§ WHAT IS BEING ASKED: Lines with the word "calc" are the ones wanted. Copy each of them from the entries below.

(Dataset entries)
/-- **The Euler-product majorant, general form.** Let `f ≥ 0` be multiplicative with summable
local series `Σ_ν f(p^ν)p^{−ν}` at every prime, and with `f(p) ≤ a + K log p + M/p` (`a : ℕ`,
`K, M ≥ 0`) and `f(p^ν) ≤ C₅(ν+1)^d` (`C₅ ≥ 0`) at the primes `p ≤ X`. Then for `X ≥ 2`,
`Σ_{n≤X} f(n)/n ≤ exp(4a + K log(4X) + M + C₅ S_d)·(log X)^a` (`S_d = LogEulerProduct.tailConst d`).
Same proof as the tree's `MeanSquareMajorant.sum_div_le` (Hall–Tenenbaum (0.4), local factors
`≤ exp(f(p)/p + C₅S_d/p²)`, Mertens), with `Σ_p (M/p)/p ≤ M·Σ 1/(p(p−1)) ≤ M`.
[cite: HallTenenbaum1988, (0.4)] -/
theorem sum_div_le_gen (hf1 : f 1 = 1) (hmul : ∀ m n, Nat.Coprime m n → f (m * n) = f m * f n)
    (hf0 : ∀ n, 0 ≤ f n) {a d : ℕ} {K M C₅ : ℝ} (hK : 0 ≤ K) (hM : 0 ≤ M) (hC₅ : 0 ≤ C₅)
    {X : ℕ} (hX : 2 ≤ X)
    (hsum : ∀ p, p.Prime → Summable (fun ν : ℕ => f (p ^ ν) / (p : ℝ) ^ ν))
    (hfp : ∀ p, p.Prime → p ≤ X → f p ≤ a + K * Real.log p + M / p)
    (hfpow : ∀ p ν : ℕ, p.Prime → p ≤ X → f (p ^ ν) ≤ C₅ * ((ν : ℝ) + 1) ^ d) :
    ∑ n ∈ Icc 1 X, f n / n ≤
      Real.exp (4 * a + K * Real.log (4 * X) + M + C₅ * LogEulerProduct.tailConst d) *
        Real.log X ^ a := by
  -- the tail `ν ≥ 2`: termwise `f(p^{i+2})/p^{i+2} ≤ C₅ (i+3)^d 2^{-i} / p²` (`p ≤ X`)
  have hterm2 : ∀ p i : ℕ, p.Prime → p ≤ X →
      f (p ^ (i + 2)) / (p : ℝ) ^ (i + 2) ≤
        C₅ * (((i : ℝ) + 3) ^ d * (1 / 2 : ℝ) ^ i) / (p : ℝ) ^ 2 := by
    intro p i hp hpX
    have hp2 : (2 : ℝ) ≤ p := by exact_mod_cast hp.two_le
    rw [div_le_div_iff₀ (by positivity) (by positivity)]
    have h1 : f (p ^ (i + 2)) ≤ C₅ * ((i : ℝ) + 3) ^ d := by
      have h := hfpow p (i + 2) hp hpX
      have e : ((↑(i + 2) : ℝ) + 1) = (i : ℝ) + 3 := by push_cast; ring
      rwa [e] at h
    have h2 : (p : ℝ) ^ 2 ≤ (1 / 2 : ℝ) ^ i * (p : ℝ) ^ (i + 2) := by
      rw [pow_add, ← mul_assoc, ← mul_pow]
      exact le_mul_of_one_le_left (by positivity) (one_le_pow₀ (by linarith))
    calc f (p ^ (i + 2)) * (p : ℝ) ^ 2 ≤ C₅ * ((i : ℝ) + 3) ^ d * (p : ℝ) ^ 2 :=
          mul_le_mul_of_nonneg_right h1 (by positivity)
      _ ≤ C₅ * ((i : ℝ) + 3) ^ d * ((1 / 2 : ℝ) ^ i * (p : ℝ) ^ (i + 2)) :=
          mul_le_mul_of_nonneg_left h2 (by positivity)
      _ = C₅ * (((i : ℝ) + 3) ^ d * (1 / 2 : ℝ) ^ i) * (p : ℝ) ^ (i + 2) := by ring
  have htail : ∀ p, p.Prime → p ≤ X →
      ∑' i : ℕ, f (p ^ (i + 2)) / (p : ℝ) ^ (i + 2) ≤
        C₅ * LogEulerProduct.tailConst d / (p : ℝ) ^ 2 := by
    intro p hp hpX
    have hs1 := (summable_nat_add_iff (f := fun ν : ℕ => f (p ^ ν) / (p : ℝ) ^ ν) 2).mpr
      (hsum p hp)
    have hs2 : Summable (fun i : ℕ => C₅ * (((i : ℝ) + 3) ^ d * (1 / 2 : ℝ) ^ i) / (p : ℝ) ^ 2) :=
      ((LogEulerProduct.summable_tailConst d).mul_left C₅).div_const _
    calc ∑' i : ℕ, f (p ^ (i + 2)) / (p : ℝ) ^ (i + 2)
        ≤ ∑' i : ℕ, C₅ * (((i : ℝ) + 3) ^ d * (1 / 2 : ℝ) ^ i) / (p : ℝ) ^ 2 :=
          Summable.tsum_le_tsum (fun i => hterm2 p i hp hpX) hs1 hs2
      _ = C₅ * LogEulerProduct.tailConst d / (p : ℝ) ^ 2 := by
          rw [tsum_div_const, tsum_mul_left]; rfl
  -- each local factor: `Σ_ν f(p^ν)/p^ν = 1 + f(p)/p + T_p ≤ exp(f(p)/p + C₅S_d/p²)`
  have hloc : ∀ p, p.Prime → p ≤ X →
      ∑' ν : ℕ, f (p ^ ν) / (p : ℝ) ^ ν ≤
        Real.exp (f p / p + C₅ * LogEulerProduct.tailConst d / (p : ℝ) ^ 2) := by
    intro p hp hpX
    have hsplit := (hsum p hp).sum_add_tsum_nat_add 2
    have h2 : ∑ i ∈ range 2, f (p ^ i) / (p : ℝ) ^ i = 1 + f p / p := by
      simp [Finset.sum_range_succ, hf1]
    rw [← hsplit, h2]
    have ht := htail p hp hpX
    calc 1 + f p / p + ∑' i : ℕ, f (p ^ (i + 2)) / (p : ℝ) ^ (i + 2)
        ≤ (f p / p + C₅ * LogEulerProduct.tailConst d / (p : ℝ) ^ 2) + 1 := by linarith
      _ ≤ _ := Real.add_one_le_exp _
  have hprod : ∏ p ∈ Nat.primesLE X, ∑' ν : ℕ, f (p ^ ν) / (p : ℝ) ^ ν ≤
      Real.exp (∑ p ∈ Nat.primesLE X,
        (f p / p + C₅ * LogEulerProduct.tailConst d / (p : ℝ) ^ 2)) := by
    rw [Real.exp_sum]
    exact prod_le_prod (fun p _ => tsum_nonneg fun ν => div_nonneg (hf0 _) (by positivity))
      fun p hp => hloc p (Nat.mem_primesLE.1 hp).2 (Nat.mem_primesLE.1 hp).1
  -- `Σ_{p≤X} 1/p² ≤ Σ 1/(p(p−1)) ≤ 1`
  have hp2sum : ∑ p ∈ Nat.primesLE X, (1 : ℝ) / (p : ℝ) ^ 2 ≤ 1 := by
    calc ∑ p ∈ Nat.primesLE X, (1 : ℝ) / (p : ℝ) ^ 2
        ≤ ∑ p ∈ Nat.primesLE X, (1 : ℝ) / (p * (p - 1)) := by
          refine sum_le_sum fun p hp => ?_
          have hp2 : (2 : ℝ) ≤ p := by exact_mod_cast (Nat.mem_primesLE.1 hp).2.two_le
          exact one_div_le_one_div_of_le (by nlinarith) (by nlinarith)
      _ ≤ 1 := MertensBound.sum_inv_prime_mul_pred_le_one X
  have htailsum :
      ∑ p ∈ Nat.primesLE X, C₅ * LogEulerProduct.tailConst d / (p : ℝ) ^ 2 ≤
        C₅ * LogEulerProduct.tailConst d := by
    have hS : 0 ≤ C₅ * LogEulerProduct.tailConst d :=
      mul_nonneg hC₅ (LogEulerProduct.tailConst_nonneg d)
    calc ∑ p ∈ Nat.primesLE X, C₅ * LogEulerProduct.tailConst d / (p : ℝ) ^ 2
        = C₅ * LogEulerProduct.tailConst d * ∑ p ∈ Nat.primesLE X, 1 / (p : ℝ) ^ 2 := by
          rw [mul_sum]; exact sum_congr rfl fun p _ => by ring
      _ ≤ C₅ * LogEulerProduct.tailConst d * 1 := mul_le_mul_of_nonneg_left hp2sum hS
      _ = _ := mul_one _
  -- the prime sum with the `M/p` term
  have hprime : ∑ p ∈ Nat.primesLE X, f p / p ≤
      a * (Real.log (Real.log X) + 4) + K * (Real.log X + Real.log 4) + M := by
    have h1 : ∀ p ∈ Nat.primesLE X,
        f p / p ≤ a * (1 / p) + K * (Real.log p / p) + M * (1 / (p : ℝ) ^ 2) := by
      intro p hp
      have hp' := (Nat.mem_primesLE.1 hp).2
      have hp0 : (0 : ℝ) < p := by exact_mod_cast hp'.pos
      rw [div_le_iff₀ hp0]
      calc f p ≤ a + K * Real.log p + M / p := hfp p hp' (Nat.mem_primesLE.1 hp).1
        _ = (a * (1 / p) + K * (Real.log p / p) + M * (1 / (p : ℝ) ^ 2)) * p := by
            field_simp
    calc ∑ p ∈ Nat.primesLE X, f p / p
        ≤ ∑ p ∈ Nat.primesLE X, (a * (1 / p) + K * (Real.log p / p) + M * (1 / (p : ℝ) ^ 2)) :=
          sum_le_sum h1
      _ = a * ∑ p ∈ Nat.primesLE X, (1 : ℝ) / p + K * ∑ p ∈ Nat.primesLE X, Real.log p / p +
            M * ∑ p ∈ Nat.primesLE X, (1 : ℝ) / (p : ℝ) ^ 2 := by
          rw [sum_add_distrib, sum_add_distrib, mul_sum, mul_sum, mul_sum]
      _ ≤ a * (Real.log (Real.log X) + 4) + K * (Real.log X + Real.log 4) + M * 1 := by
          gcongr
          · exact MertensBound.sum_inv_prime_le X hX
          · exact MertensBound.sum_log_div_prime_le X
      _ = _ := by rw [mul_one]
  have hexp : ∑ p ∈ Nat.primesLE X, (f p / p + C₅ * LogEulerProduct.tailConst d / (p : ℝ) ^ 2) ≤
      a * (Real.log (Real.log X) + 4) + K * (Real.log X + Real.log 4) + M +
        C₅ * LogEulerProduct.tailConst d := by
    rw [sum_add_distrib]
    linarith [hprime, htailsum]
  -- assemble
  have hX1 : (1 : ℝ) < X := by exact_mod_cast hX
  have hX0 : (0 : ℝ) < X := by linarith
  have hlogX : 0 < Real.log X := Real.log_pos hX1
  calc ∑ n ∈ Icc 1 X, f n / n
      ≤ ∏ p ∈ Nat.primesLE X, ∑' ν : ℕ, f (p ^ ν) / (p : ℝ) ^ ν :=
        HallTenenbaum.sum_div_le_prod_tsum hf1 hmul hf0 hsum X
    _ ≤ Real.exp (∑ p ∈ Nat.primesLE X,
          (f p / p + C₅ * LogEulerProduct.tailConst d / (p : ℝ) ^ 2)) := hprod
    _ ≤ Real.exp (a * (Real.log (Real.log X) + 4) + K * (Real.log X + Real.log 4) + M +
          C₅ * LogEulerProduct.tailConst d) := Real.exp_le_exp.2 hexp
    _ = Real.exp (4 * a + K * Real.log (4 * X) + M + C₅ * LogEulerProduct.tailConst d) *
          Real.log X ^ a := by
        have e1 : Real.log (4 * X) = Real.log X + Real.log 4 := by
          rw [Real.log_mul (by norm_num) hX0.ne', add_comm]
        have e2 : Real.log X ^ a = Real.exp (a * Real.log (Real.log X)) := by
          rw [← Real.log_pow, Real.exp_log (pow_pos hlogX a)]
        rw [e1, e2, ← Real.exp_add]
        congr 1; ring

§ WRITTEN ANSWER:
    calc f (p ^ (i + 2)) * (p : ℝ) ^ 2 ≤ C₅ * ((i : ℝ) + 3) ^ d * (p : ℝ) ^ 2 :=
    calc ∑' i : ℕ, f (p ^ (i + 2)) / (p : ℝ) ^ (i + 2)
    calc 1 + f p / p + ∑' i : ℕ, f (p ^ (i + 2)) / (p : ℝ) ^ (i + 2)
    calc ∑ p ∈ Nat.primesLE X, (1 : ℝ) / (p : ℝ) ^ 2
    calc ∑ p ∈ Nat.primesLE X, C₅ * LogEulerProduct.tailConst d / (p : ℝ) ^ 2
      calc f p ≤ a + K * Real.log p + M / p := hfp p hp' (Nat.mem_primesLE.1 hp).1
    calc ∑ p ∈ Nat.primesLE X, f p / p
  calc ∑ n ∈ Icc 1 X, f n / n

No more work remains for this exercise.